The expected answer comprises all lines from the entries that contain the string "affine".

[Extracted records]
--------------------------------
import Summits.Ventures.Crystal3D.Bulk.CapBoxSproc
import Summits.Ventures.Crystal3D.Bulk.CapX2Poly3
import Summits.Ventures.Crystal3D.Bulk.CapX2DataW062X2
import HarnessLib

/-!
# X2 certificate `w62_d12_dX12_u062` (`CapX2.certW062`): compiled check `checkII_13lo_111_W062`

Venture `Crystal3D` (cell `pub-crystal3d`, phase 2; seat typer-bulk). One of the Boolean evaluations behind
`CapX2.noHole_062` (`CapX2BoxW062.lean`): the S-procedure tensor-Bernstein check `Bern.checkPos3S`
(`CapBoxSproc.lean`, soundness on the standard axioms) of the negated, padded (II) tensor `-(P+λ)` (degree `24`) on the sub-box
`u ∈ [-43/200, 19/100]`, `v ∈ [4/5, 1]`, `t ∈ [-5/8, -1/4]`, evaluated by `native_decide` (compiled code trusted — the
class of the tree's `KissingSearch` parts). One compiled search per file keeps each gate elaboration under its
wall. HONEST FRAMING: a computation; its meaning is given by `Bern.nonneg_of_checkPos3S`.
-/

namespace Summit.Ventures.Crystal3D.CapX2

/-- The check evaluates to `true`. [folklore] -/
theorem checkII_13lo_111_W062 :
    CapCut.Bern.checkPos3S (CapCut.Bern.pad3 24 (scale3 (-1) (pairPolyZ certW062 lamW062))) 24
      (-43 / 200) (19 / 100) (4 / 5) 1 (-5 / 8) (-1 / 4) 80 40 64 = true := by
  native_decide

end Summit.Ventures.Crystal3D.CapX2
--------------------------------
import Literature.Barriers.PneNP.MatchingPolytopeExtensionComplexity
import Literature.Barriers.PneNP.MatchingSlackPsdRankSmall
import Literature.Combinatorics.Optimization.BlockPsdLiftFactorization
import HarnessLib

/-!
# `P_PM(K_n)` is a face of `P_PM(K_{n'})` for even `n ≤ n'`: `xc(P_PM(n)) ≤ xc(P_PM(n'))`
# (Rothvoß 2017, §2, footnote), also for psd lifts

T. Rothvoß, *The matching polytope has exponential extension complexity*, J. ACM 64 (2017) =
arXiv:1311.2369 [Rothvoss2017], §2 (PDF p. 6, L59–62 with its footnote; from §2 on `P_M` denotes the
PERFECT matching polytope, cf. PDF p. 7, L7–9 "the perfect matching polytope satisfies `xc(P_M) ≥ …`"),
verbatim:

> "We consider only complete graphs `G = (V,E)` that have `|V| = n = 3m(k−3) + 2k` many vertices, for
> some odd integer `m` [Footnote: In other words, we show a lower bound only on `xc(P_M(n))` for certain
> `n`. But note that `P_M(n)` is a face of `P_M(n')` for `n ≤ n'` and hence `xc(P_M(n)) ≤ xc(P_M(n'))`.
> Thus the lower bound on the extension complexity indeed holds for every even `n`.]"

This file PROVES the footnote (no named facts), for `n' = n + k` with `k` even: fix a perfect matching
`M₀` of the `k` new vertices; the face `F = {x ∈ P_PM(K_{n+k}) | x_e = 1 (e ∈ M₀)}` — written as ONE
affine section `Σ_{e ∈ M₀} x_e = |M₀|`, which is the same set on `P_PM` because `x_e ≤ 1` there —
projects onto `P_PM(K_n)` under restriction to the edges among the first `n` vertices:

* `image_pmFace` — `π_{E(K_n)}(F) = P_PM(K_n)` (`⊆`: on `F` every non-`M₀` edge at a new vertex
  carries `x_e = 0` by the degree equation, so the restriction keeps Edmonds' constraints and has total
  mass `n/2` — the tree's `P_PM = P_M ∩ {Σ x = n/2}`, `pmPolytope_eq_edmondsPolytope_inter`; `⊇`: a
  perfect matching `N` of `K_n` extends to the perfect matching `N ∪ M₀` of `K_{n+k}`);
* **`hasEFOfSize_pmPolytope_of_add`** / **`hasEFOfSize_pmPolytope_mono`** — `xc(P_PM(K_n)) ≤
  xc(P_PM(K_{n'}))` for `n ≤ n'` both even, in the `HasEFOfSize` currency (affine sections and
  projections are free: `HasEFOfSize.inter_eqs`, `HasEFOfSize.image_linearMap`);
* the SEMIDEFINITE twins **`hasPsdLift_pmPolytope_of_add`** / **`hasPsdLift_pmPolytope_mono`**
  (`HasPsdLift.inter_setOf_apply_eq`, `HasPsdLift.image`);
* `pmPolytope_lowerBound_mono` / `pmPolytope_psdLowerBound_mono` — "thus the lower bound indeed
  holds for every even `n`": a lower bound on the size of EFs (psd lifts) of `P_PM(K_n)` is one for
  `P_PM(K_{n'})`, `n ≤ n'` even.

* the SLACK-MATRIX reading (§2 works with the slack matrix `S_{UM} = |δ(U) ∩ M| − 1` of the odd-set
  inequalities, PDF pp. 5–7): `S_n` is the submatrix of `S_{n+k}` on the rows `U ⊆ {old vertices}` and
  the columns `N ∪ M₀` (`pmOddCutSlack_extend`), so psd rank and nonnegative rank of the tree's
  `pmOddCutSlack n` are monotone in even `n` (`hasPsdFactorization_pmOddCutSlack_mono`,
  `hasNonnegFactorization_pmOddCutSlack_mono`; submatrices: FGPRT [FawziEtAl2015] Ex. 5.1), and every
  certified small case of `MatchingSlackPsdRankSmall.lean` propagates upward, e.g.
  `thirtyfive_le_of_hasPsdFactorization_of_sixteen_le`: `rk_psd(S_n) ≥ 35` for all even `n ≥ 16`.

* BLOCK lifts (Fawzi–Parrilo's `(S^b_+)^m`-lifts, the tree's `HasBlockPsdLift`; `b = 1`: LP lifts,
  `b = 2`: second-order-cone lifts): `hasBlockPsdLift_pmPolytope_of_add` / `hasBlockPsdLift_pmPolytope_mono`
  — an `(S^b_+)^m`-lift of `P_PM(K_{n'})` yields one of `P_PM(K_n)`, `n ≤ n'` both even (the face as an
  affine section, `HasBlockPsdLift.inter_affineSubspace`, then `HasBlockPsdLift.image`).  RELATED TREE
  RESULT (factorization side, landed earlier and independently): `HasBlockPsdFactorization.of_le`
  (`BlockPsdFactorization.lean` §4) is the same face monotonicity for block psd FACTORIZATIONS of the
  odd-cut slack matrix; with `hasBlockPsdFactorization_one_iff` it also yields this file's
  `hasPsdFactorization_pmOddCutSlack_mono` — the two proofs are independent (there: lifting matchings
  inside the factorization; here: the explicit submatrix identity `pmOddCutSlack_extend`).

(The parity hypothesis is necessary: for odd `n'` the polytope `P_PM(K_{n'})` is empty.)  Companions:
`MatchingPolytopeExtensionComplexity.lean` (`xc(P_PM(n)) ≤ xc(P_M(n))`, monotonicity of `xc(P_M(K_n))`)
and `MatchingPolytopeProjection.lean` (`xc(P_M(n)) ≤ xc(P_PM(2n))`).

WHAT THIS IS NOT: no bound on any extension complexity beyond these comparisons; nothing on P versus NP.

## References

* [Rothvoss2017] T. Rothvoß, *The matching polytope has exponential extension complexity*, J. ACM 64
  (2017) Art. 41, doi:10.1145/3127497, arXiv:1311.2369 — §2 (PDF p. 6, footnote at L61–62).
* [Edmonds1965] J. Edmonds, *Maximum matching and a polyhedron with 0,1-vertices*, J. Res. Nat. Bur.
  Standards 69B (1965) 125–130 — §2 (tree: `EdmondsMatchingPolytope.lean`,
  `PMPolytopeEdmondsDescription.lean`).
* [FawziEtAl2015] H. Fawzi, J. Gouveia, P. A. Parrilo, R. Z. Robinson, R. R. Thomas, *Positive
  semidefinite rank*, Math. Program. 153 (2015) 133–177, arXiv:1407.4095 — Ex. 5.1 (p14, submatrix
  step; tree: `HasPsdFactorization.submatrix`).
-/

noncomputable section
--------------------------------
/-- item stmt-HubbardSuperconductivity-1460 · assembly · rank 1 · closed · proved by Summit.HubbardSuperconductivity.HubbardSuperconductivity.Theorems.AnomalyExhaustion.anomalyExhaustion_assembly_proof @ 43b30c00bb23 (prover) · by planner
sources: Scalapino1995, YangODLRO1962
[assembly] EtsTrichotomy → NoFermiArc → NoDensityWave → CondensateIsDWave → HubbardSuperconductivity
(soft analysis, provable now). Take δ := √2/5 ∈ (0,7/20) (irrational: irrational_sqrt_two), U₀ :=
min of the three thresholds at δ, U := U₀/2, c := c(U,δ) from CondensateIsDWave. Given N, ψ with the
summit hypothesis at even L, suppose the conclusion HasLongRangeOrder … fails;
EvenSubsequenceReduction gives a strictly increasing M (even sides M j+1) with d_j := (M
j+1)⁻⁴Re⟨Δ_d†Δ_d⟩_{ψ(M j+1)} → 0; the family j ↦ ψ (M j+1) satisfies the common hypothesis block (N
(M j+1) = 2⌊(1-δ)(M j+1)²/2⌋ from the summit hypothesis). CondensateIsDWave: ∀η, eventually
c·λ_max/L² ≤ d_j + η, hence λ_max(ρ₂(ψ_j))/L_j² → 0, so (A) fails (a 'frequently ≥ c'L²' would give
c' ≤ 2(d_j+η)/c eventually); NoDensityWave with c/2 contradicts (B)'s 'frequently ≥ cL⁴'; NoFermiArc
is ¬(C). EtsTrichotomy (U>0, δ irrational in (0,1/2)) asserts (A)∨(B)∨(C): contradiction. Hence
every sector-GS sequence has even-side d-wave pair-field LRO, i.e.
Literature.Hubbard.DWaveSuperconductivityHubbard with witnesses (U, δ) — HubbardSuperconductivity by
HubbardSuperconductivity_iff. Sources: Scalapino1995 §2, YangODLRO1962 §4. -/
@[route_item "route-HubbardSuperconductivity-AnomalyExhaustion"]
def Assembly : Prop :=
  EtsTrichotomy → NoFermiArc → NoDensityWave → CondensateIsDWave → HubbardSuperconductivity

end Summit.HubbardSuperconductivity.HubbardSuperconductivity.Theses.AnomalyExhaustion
--------------------------------
### ANSWER BOX
affine section `Σ_{e ∈ M₀} x_e = |M₀|`, which is the same set on `P_PM` because `x_e ≤ 1` there —
  xc(P_PM(K_{n'}))` for `n ≤ n'` both even, in the `HasEFOfSize` currency (affine sections and
  affine section, `HasBlockPsdLift.inter_affineSubspace`, then `HasBlockPsdLift.image`).  RELATED TREE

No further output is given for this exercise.